> Exercise objective
Repeat exactly, and only, the lines below starting at the line that contains "certified in the" and ending at the line that contains "pair H1, H2).", inclusive of both.

[[ Input material open ]]

import Summits.Ventures.YMGap.RobustBall.TorusRowsSU2
import Summits.Ventures.YMGap.Thresholds.StarSU3CertifiedRows
import HarnessLib

/-!
# Venture YMGap, track ROBUST-BALL (Y2) — `SU(3)`, `d = 4` torus clustering rows, CONDITIONAL on engine-2's certified
one-link pair (column `Q3torus` of rb-theory's certificate table)

HONEST FRAMING. WHAT THIS IS: a venture file (cell `pub-ymgap`, track Y2 ROBUST-BALL, seat ds-2): `SU(3)`, `d = 4` rows of
the robust torus door (`TorusDoor` / `TorusClustering`, generic in `N`), CONDITIONAL on the two one-link HYPOTHESIS SCHEMAS
the cell's `SU(3)` ladder uses by name — `H1 = OneLinkPoincareSUN 3 (3/5) (4/5)` and `H2 = OneLinkVarianceBound 3 (11/30)
(49/20)` (certified off-kernel by engine-2, NOT proved in the tree; displayed as hypotheses of every row, exactly like
`StarSU3CertifiedRows`). From `H1`, `H2`: the modulus `OneLinkKRModulus 3 (11/30) (7/5)` (the tree's
`StarSU3Certified.su3_oneLinkKRModulus_sevenFifths`, `√(cv) = 7/5`); tree coupling `β = β_W/3`, radius `(β/3)·6 = 2β_W/3 ≤ 11/30`
(`β_W ≤ 11/20`), Wilson constant `c_W = (7/5)(β/3)·18 = (14/5)β_W`; rows `rhoFR 3 ((14/5)β_W) (2ε) ε < 1` certified in the
kernel (`√3 ≤ 1.73206`, Taylor majorant of `exp`): `(β_W, ε) = (1/8, 23/100)`, `(1/5, 59/500)`, `(1/4, 69/1000)` — rb-theory's
column `Q3torus`, digit for digit. WHAT THIS IS NOT: not hypothesis-free (H1, H2 are open kernel targets of the cell); no
`ℤ^4` statement; strong-coupling lattice rows only — no continuum, no Millennium claim.

## References
* rb-theory, `HOME/rb/certs/rb_rows.md` column `Q3torus`; engine-2, `ROBUST-ONELINK-TABLE` (the pair H1, H2).
* The tree: `Thresholds/StarSU3CertifiedRows.lean` (`su3_oneLinkKRModulus_sevenFifths`), `StrongCouplingPoincareDoorSUN.lean`
  (`OneLinkPoincareSUN`), `StrongCouplingVarianceDoorSUN.lean` (`OneLinkVarianceBound`).
-/

noncomputable section

open MeasureTheory ProbabilityTheory Finset Function Real
open Literature.Probability.LatticeModels Literature.Probability.LatticeModels.DobrushinMetric
open Literature.MathematicalPhysics.QuantumLattice hiding torusNorm
open Literature.MathematicalPhysics.QuantumFieldTheory hiding ZdEdge
open Literature.MathematicalPhysics.QuantumFieldTheory.Balaban1983to89.StrongCouplingDobrushinWindow (OneLinkKRModulus)
open Summit.QuantumFields.BalabanUV.InfraRed.StrongCouplingPoincareDoorSUN (OneLinkPoincareSUN)
open Summit.QuantumFields.BalabanUV.InfraRed.StrongCouplingVarianceDoorSUN (OneLinkVarianceBound)

namespace Summit.Ventures.YMGap.RobustBall

/-! ### Numerical bounds and the certified rows -/

/-- `√3 ≤ 1.73206`. [folklore] -/
theorem sqrt_three_le : Real.sqrt 3 ≤ 1.73206 := by
  rw [show (1.73206 : ℝ) = Real.sqrt (1.73206 ^ 2) by rw [Real.sqrt_sq (by norm_num)]]
  exact Real.sqrt_le_sqrt (by norm_num)

/-- `e^{59/250} ≤ 1.266176`. [folklore] -/
theorem exp_0236_le : Real.exp (59 / 250) ≤ 1.266176 := by
  have h := Real.exp_bound' (x := 59 / 250) (by norm_num) (by norm_num) (n := 5) (by norm_num)
  refine h.trans ?_
  simp only [Finset.sum_range_succ, Finset.sum_range_zero, Nat.factorial]
  norm_num

/-- `e^{69/500} ≤ 1.147976`. [folklore] -/
theorem exp_0138_le : Real.exp (69 / 500) ≤ 1.147976 := by
  have h := Real.exp_bound' (x := 69 / 500) (by norm_num) (by norm_num) (n := 5) (by norm_num)
  refine h.trans ?_
  simp only [Finset.sum_range_succ, Finset.sum_range_zero, Nat.factorial]
  norm_num

/-- `SU(3)` row `(β_W, ε) = (1/8, 23/100)`: `rhoFR 3 (7/20) (23/50) (23/100) < 1` (`≈ 0.9962`). [folklore] -/
theorem rhoFR_su3_oneEighth_lt_one : rhoFR 3 (7 / 20) (23 / 50) (23 / 100) < 1 := by
  refine lt_of_le_of_lt (rhoFR_le_of_bounds (by norm_num) (by norm_num) exp_046_le sqrt_three_le) ?_
  norm_num

/-- `SU(3)` row `(β_W, ε) = (1/5, 59/500)`: `rhoFR 3 (14/25) (59/250) (59/500) < 1` (`≈ 0.9989`). [folklore] -/
theorem rhoFR_su3_oneFifth_lt_one : rhoFR 3 (14 / 25) (59 / 250) (59 / 500) < 1 := by
  refine lt_of_le_of_lt (rhoFR_le_of_bounds (by norm_num) (by norm_num) exp_0236_le sqrt_three_le) ?_
  norm_num

/-- `SU(3)` row `(β_W, ε) = (1/4, 69/1000)`: `rhoFR 3 (7/10) (69/500) (69/1000) < 1` (`≈ 0.9957`). [folklore] -/
theorem rhoFR_su3_oneQuarter_lt_one : rhoFR 3 (7 / 10) (69 / 500) (69 / 1000) < 1 := by
  refine lt_of_le_of_lt (rhoFR_le_of_bounds (by norm_num) (by norm_num) exp_0138_le sqrt_three_le) ?_
  norm_num

/-! ### The conditional `SU(3)` torus currency and rows -/

/-- **`SU(3)`, `d = 4` torus clustering through the Poincaré × variance modulus `7/5`** (CONDITIONAL on H1, H2): for
`0 < β_W ≤ 11/20` and a certified row `rhoFR 3 ((14/5)β_W) ε₀ ε₁ < 1`, every member of `ClusterDomainFR ε₀ ε₁ r` clusters
on every torus `L ≥ 3` at tree coupling `β_W/3` with constant `24` and rate `−log ρ/(r ⊔ 1)`. [folklore] -/
theorem su3_torusClusteringOnBall_of_pair (hP : OneLinkPoincareSUN 3 (3 / 5) (4 / 5))
    (hV : OneLinkVarianceBound 3 (11 / 30) (49 / 20)) {βW ε₀ ε₁ : ℝ} (hβ0 : 0 < βW) (hβ : βW ≤ 11 / 20)
    (hε₀ : 0 ≤ ε₀) (hε₁ : 0 ≤ ε₁) (r : ℕ) (hρ1 : rhoFR 3 (14 / 5 * βW) ε₀ ε₁ < 1) :
    TorusClusteringOnBall 3 4 (βW / 3) ε₀ ε₁ r 24 (-Real.log (rhoFR 3 (14 / 5 * βW) ε₀ ε₁) / max r 1) := by
  have hmod : OneLinkKRModulus 3 (11 / 30) (7 / 5) :=
    StarSU3Certified.su3_oneLinkKRModulus_sevenFifths (StarSU3Certified.poincare_elevenThirtieths_of_threeFifths hP) hV
  have hR : |βW / 3| / ((3 : ℕ) : ℝ) * (2 * (((4 : ℕ) : ℝ) - 1)) ≤ 11 / 30 := by
    rw [abs_of_pos (by positivity)]
    push_cast
    linarith
  have hcW : (7 / 5 : ℝ) * (|βW / 3| / ((3 : ℕ) : ℝ)) * (6 * (((4 : ℕ) : ℝ) - 1)) = 14 / 5 * βW := by
    rw [abs_of_pos (by positivity)]
    push_cast
    ring
  have hρ0 : 0 < rhoFR 3 (14 / 5 * βW) ε₀ ε₁ := rhoFR_pos (by positivity) hε₁
  have h := torusClusteringOnBall_of_oneLinkKRModulus (d := 4) (N := 3) (by norm_num) (by norm_num) (β := βW / 3)
    (by norm_num) hR hmod hε₀ hε₁ r (by rw [hcW]; exact hρ0) (by rw [hcW]; exact hρ1)
  have h24 : (8 : ℝ) * ((3 : ℕ) : ℝ) = 24 := by norm_num
  rw [hcW, h24] at h
  exact h

/-- **`SU(3)` ROW `(β_W, ε) = (1/8, 23/100)`** (tree coupling `1/24`), CONDITIONAL on H1, H2: every member of
`ClusterDomainFR (23/50) (23/100) r` on every torus `(ℤ/L)⁴`, `L ≥ 3`, clusters with constant `24` and rate
`−log(rhoFR 3 (7/20) (23/50) (23/100))/(r ⊔ 1) > 0`. [folklore] -/
theorem su3_torusClusteringOnBall_oneEighth_of_pair (hP : OneLinkPoincareSUN 3 (3 / 5) (4 / 5))
    (hV : OneLinkVarianceBound 3 (11 / 30) (49 / 20)) (r : ℕ) :
    TorusClusteringOnBall 3 4 (1 / 24) (23 / 50) (23 / 100) r 24
      (-Real.log (rhoFR 3 (7 / 20) (23 / 50) (23 / 100)) / max r 1) := by
  have e1 : (1 : ℝ) / 8 / 3 = 1 / 24 := by norm_num
  have e2 : (14 : ℝ) / 5 * (1 / 8) = 7 / 20 := by norm_num
  have h := su3_torusClusteringOnBall_of_pair hP hV (βW := 1 / 8) (ε₀ := 23 / 50) (ε₁ := 23 / 100) (by norm_num)
    (by norm_num) (by norm_num) (by norm_num) r (by rw [e2]; exact rhoFR_su3_oneEighth_lt_one)
  rw [e1, e2] at h
  exact h

/-- **`SU(3)` ROW `(β_W, ε) = (1/5, 59/500)`** (tree coupling `1/15`), CONDITIONAL on H1, H2. [folklore] -/
theorem su3_torusClusteringOnBall_oneFifth_of_pair (hP : OneLinkPoincareSUN 3 (3 / 5) (4 / 5))
    (hV : OneLinkVarianceBound 3 (11 / 30) (49 / 20)) (r : ℕ) :
    TorusClusteringOnBall 3 4 (1 / 15) (59 / 250) (59 / 500) r 24
      (-Real.log (rhoFR 3 (14 / 25) (59 / 250) (59 / 500)) / max r 1) := by
  have e1 : (1 : ℝ) / 5 / 3 = 1 / 15 := by norm_num
  have e2 : (14 : ℝ) / 5 * (1 / 5) = 14 / 25 := by norm_num
  have h := su3_torusClusteringOnBall_of_pair hP hV (βW := 1 / 5) (ε₀ := 59 / 250) (ε₁ := 59 / 500) (by norm_num)
    (by norm_num) (by norm_num) (by norm_num) r (by rw [e2]; exact rhoFR_su3_oneFifth_lt_one)
  rw [e1, e2] at h
  exact h

/-- **`SU(3)` ROW `(β_W, ε) = (1/4, 69/1000)`** (tree coupling `1/12`), CONDITIONAL on H1, H2. [folklore] -/
theorem su3_torusClusteringOnBall_oneQuarter_of_pair (hP : OneLinkPoincareSUN 3 (3 / 5) (4 / 5))
    (hV : OneLinkVarianceBound 3 (11 / 30) (49 / 20)) (r : ℕ) :
    TorusClusteringOnBall 3 4 (1 / 12) (69 / 500) (69 / 1000) r 24
      (-Real.log (rhoFR 3 (7 / 10) (69 / 500) (69 / 1000)) / max r 1) := by
  have e1 : (1 : ℝ) / 4 / 3 = 1 / 12 := by norm_num
  have e2 : (14 : ℝ) / 5 * (1 / 4) = 7 / 10 := by norm_num
  have h := su3_torusClusteringOnBall_of_pair hP hV (βW := 1 / 4) (ε₀ := 69 / 500) (ε₁ := 69 / 1000) (by norm_num)
    (by norm_num) (by norm_num) (by norm_num) r (by rw [e2]; exact rhoFR_su3_oneQuarter_lt_one)
  rw [e1, e2] at h
  exact h

/-- rb-theory's requested shape (HEADLINE row 2c): `H1 → H2 → ∃ A m, 0 < m ∧ TorusClusteringOnBall 3 4 (1/24) (23/50)
(23/100) 2 A m`. [folklore] -/
theorem su3_exists_torusClusteringOnBall_oneEighth_of_pair (hP : OneLinkPoincareSUN 3 (3 / 5) (4 / 5))
    (hV : OneLinkVarianceBound 3 (11 / 30) (49 / 20)) :
    ∃ A m : ℝ, 0 < m ∧ TorusClusteringOnBall 3 4 (1 / 24) (23 / 50) (23 / 100) 2 A m := by
  refine ⟨24, _, ?_, su3_torusClusteringOnBall_oneEighth_of_pair hP hV 2⟩
  have hρ0 : 0 < rhoFR 3 (7 / 20) (23 / 50) (23 / 100) := rhoFR_pos (by norm_num) (by norm_num)
  exact div_pos (neg_pos.2 (Real.log_neg hρ0 rhoFR_su3_oneEighth_lt_one)) (Nat.cast_pos.2 (by norm_num))

end Summit.Ventures.YMGap.RobustBall

end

[[ Input material closed ]]

> Response to this task
(`β_W ≤ 11/20`), Wilson constant `c_W = (7/5)(β/3)·18 = (14/5)β_W`; rows `rhoFR 3 ((14/5)β_W) (2ε) ε < 1` certified in the
kernel (`√3 ≤ 1.73206`, Taylor majorant of `exp`): `(β_W, ε) = (1/8, 23/100)`, `(1/5, 59/500)`, `(1/4, 69/1000)` — rb-theory's
column `Q3torus`, digit for digit. WHAT THIS IS NOT: not hypothesis-free (H1, H2 are open kernel targets of the cell); no
`ℤ^4` statement; strong-coupling lattice rows only — no continuum, no Millennium claim.

## References
* rb-theory, `HOME/rb/certs/rb_rows.md` column `Q3torus`; engine-2, `ROBUST-ONELINK-TABLE` (the pair H1, H2).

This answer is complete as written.